The entire circuit is supplied with an overall supply voltage from which the available supply voltages for the solution described are generated. In the absence of a specific arrangement such as charge pumps, the overall supply voltage must be at least equal to the highest available supply voltage to allow all available supply voltages to be generated. In our example, the circuit must be supplied with an overall supply of at least 1.1 V in order to allow the available supply voltages of 0.9, 1 and 1.1 V to be generated.

An attacker could be tempted to limit the overall supply voltage to limit the number of available voltages and thereby the number of voltage configurations that the circuit can use. For example, if the overall supply voltage for the circuit is 0.95 V, only the voltage 0.9 V is actually available and a single voltage configuration is operational, the one where all groups are supplied with 0.9 V.

One option is for the circuit to test the value of this overall supply voltage and prohibit operation of the circuit if the overall supply voltage is not at least equal to the highest available supply voltage. For example, a circuit reset is forced when the overall supply voltage is too low.

One option is to use one or more voltage regulators in the circuit. A voltage regulator takes the overall supply voltage for the circuit and produces a regulated output voltage at a set value. From the regulated output, it is possible to generate multiple offset voltages using a resistor network. It is therefore possible to use a single voltage regulator to generate the set of available voltages. It is also possible to use one voltage regulator per available voltage. Between these two solutions, all intermediate solutions are possible. Thus, the set of available voltages is generated using one or more voltage regulators. Protection on these regulators can be provided to ensure that the available voltages can actually be generated from the overall supply voltage.

Thus, courtesy of the solution described, an attack by analysis of the consumption of the circuit is made much more difficult.

Analysis of the consumption of a circuit requires the recording of a large quantity of traces that will then be averaged to draw out the signal from the noise.

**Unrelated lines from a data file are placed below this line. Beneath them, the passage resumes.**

include hcomp in
/-- **The affine coordinate functions span the cotangent space at an immersive point**: if `F` is
differentiable at `m₀` with injective differential, then the differentials at `m₀` of the regular
functions `ι^*(X_k/Xᵢ)` along `φ` span `(ℂⁿ)^*`. [cite: SerreGAGA1956, §2 n°6] -/
theorem span_pointDerivation_coordFn_eq_top (m₀ : M)
    (hFd : MDifferentiableAt 𝓘(ℂ, Fin n → ℂ) 𝓘(ℂ, Fin (N' + 1) → ℂ) F m₀)
    (hdF : Injective (mfderiv 𝓘(ℂ, Fin n → ℂ) 𝓘(ℂ, Fin (N' + 1) → ℂ) F m₀)) :
    Submodule.span ℂ (Set.range fun j : Fin (N' + 1) =>
      pointDerivation hφ m₀ (affineOpenAt ι F m₀) (pt_mem_affineOpenAt ι F hcomp m₀) (coordFn ι F m₀ j)) = ⊤ := by
  set c₀ := chartAt (Fin n → ℂ) m₀ m₀ with hc₀
  set G : (Fin n → ℂ) → (Fin (N' + 1) → ℂ) := fun z =>
    Projectivization.stdChart (chartIndex (F m₀)) (F ((chartAt (Fin n → ℂ) m₀).symm z)) with hG
  -- each component of `G` is the chart-read coordinate function, differentiable at `c₀`
  have hcomp' : ∀ j, (evalOrZero ↑(affineOpenAt ι F m₀) (coordFn ι F m₀ j) ∘
      (chartOfAnalytification hφ m₀).symm) =ᶠ[𝓝 c₀] fun z => G z j :=
    fun j => coordFn_eventuallyEq ι hφ F hcomp m₀ j
  have hdiffj : ∀ j, DifferentiableAt ℂ (fun z => G z j) c₀ := fun j => by
    have hd := GAGADimension.differentiableAt_chart _ (mem_chartOfAnalytification_source hφ m₀)
      (contDiffOn_chartOfAnalytification hφ m₀) (affineOpenAt ι F m₀)
      (pt_mem_affineOpenAt ι F hcomp m₀) (coordFn ι F m₀ j)
    rw [chartOfAnalytification_apply] at hd
    exact hd.congr_of_eventuallyEq (hcomp' j).symm
  have hdiffG : DifferentiableAt ℂ G c₀ := differentiableAt_pi.2 hdiffj
  -- the differentials of the coordinate functions are the components of `dG(c₀)`
  have hδ : ∀ j, pointDerivation hφ m₀ (affineOpenAt ι F m₀) (pt_mem_affineOpenAt ι F hcomp m₀)
      (coordFn ι F m₀ j) = fderiv ℂ (fun z => G z j) c₀ := fun j => by
    rw [pointDerivation_apply]
    exact (hcomp' j).fderiv_eq
  have hpi : ∀ x j, fderiv ℂ (fun z => G z j) c₀ x = fderiv ℂ G c₀ x j := fun x j => by
    rw [fderiv_pi hdiffj]
    rfl
  refine span_eq_top_of_injective_pi _ fun x y hxy => ?_
  have hinj := injective_fderiv_written F m₀ hFd hdF
  refine hinj (funext fun j => ?_)
  have := congrFun hxy j
  simp only [hδ, hpi] at this
  exact this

However, each use of the circuit results in the consumption due to a different combination of voltages being able to be observed, said combination being difficult to compare with the previous one. For a set of m different voltages and n different groups with a uniform distribution for the selection signals, an attacker must collect a number of traces multiplied by a factor in the order of mⁿ, the standard deviation of the probabilistic distribution of the voltage combinations, in order to hope to observe all possible combinations.

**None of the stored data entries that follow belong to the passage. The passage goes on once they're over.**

import Summits.Ventures.PercRepro.S2DichotomyTools
import Summits.Ventures.PercRepro.S2TailCell
import Summits.Ventures.PercRepro.S2SpanningCount
import Summits.Ventures.PercRepro.S2FlatCountTwo
import Summits.Ventures.PercRepro.S2PhiFourteenFive
import Summits.Ventures.PercRepro.S2CapFree
import Summits.Ventures.PercRepro.TriangleCapEightI
import Summits.Ventures.PercRepro.S1CoreCapSevenFinal
import Summits.Ventures.PercRepro.S1FiveCircuitBase
import Summits.Ventures.PercRepro.S2TopGraded
import Summits.Ventures.PercRepro.S2MaxExtension

/-!
# PercRepro — S2: THE CELL `(14, 9)`, COLOOP-FREE, BY THE GRADED PARTITION COUNT (p7, gen 13; sub-claim S2; the `p = 14` row)

The nested dichotomy on «a set `W` of nullity `k` on `≤ 5 + k` points», `k = 8, …, 4`, with the concentrated tail (`S2.ncard_spanning_le_of_nullity`):
`ν = 8` size by size, `ν = 7` by the flat count (`topCount_le_flat_count_two`), `ν = 6` by THE GRADED PARTITION COUNT (`topCount_le_payment_graded_of_ext`,
S2TopGraded) under a sub-dichotomy on a rank-`4` flat `G` of `10` points — with one, `W := G` (`w = 10`, every rank-`4` flat has `≤ e = 13` maximal
extensions); without, every rank-`4` flat has `≤ 9` points and `e = 8` (`S2.card_maxExt_le`) — `ν = 5, 4` by the payment count; spread with the kit's tail
(`gencellg.py`; every numeral exact; the exact `Φ(14, 5) = 380/9 ≤ 2^19/12417`; coloop-free caps `16 / 111 / 831`).
**`ThmN.c025_fourteen_nine_cfg (M) [M.Finite] (hR : ρ(E) = 14) (hn : |E| = 23) (hfree) (hK : no coloop) : RLS M 14 5`**. Axioms: standard.
-/

open scoped Matroid

namespace PercRepro

namespace ThmN

open Set

variable {α : Type}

To process the traces, the attacker can try to distinguish the traces using combinations of voltage values by means of an additional study that is considered relatively complex. If the traces are not distinguished using a prior study, the disparity in the transition times between the recorded traces leads to temporal smoothing of the transitions for the average traces. Additional uncertainty is therefore introduced. This is because consumptions due to successive close transitions spread out over time and overlap for the average traces. A time jitter with lower granularity than that of a clock cycle is introduced.

Naturally, in order to meet specific needs, a person skilled in the field of the invention will be able to make changes to the above description.

Although the present invention has been described above with reference to specific embodiments, the present invention is not limited to these specific embodiments, and modifications that fall within the field of application of the present invention will be obvious to a person skilled in the art.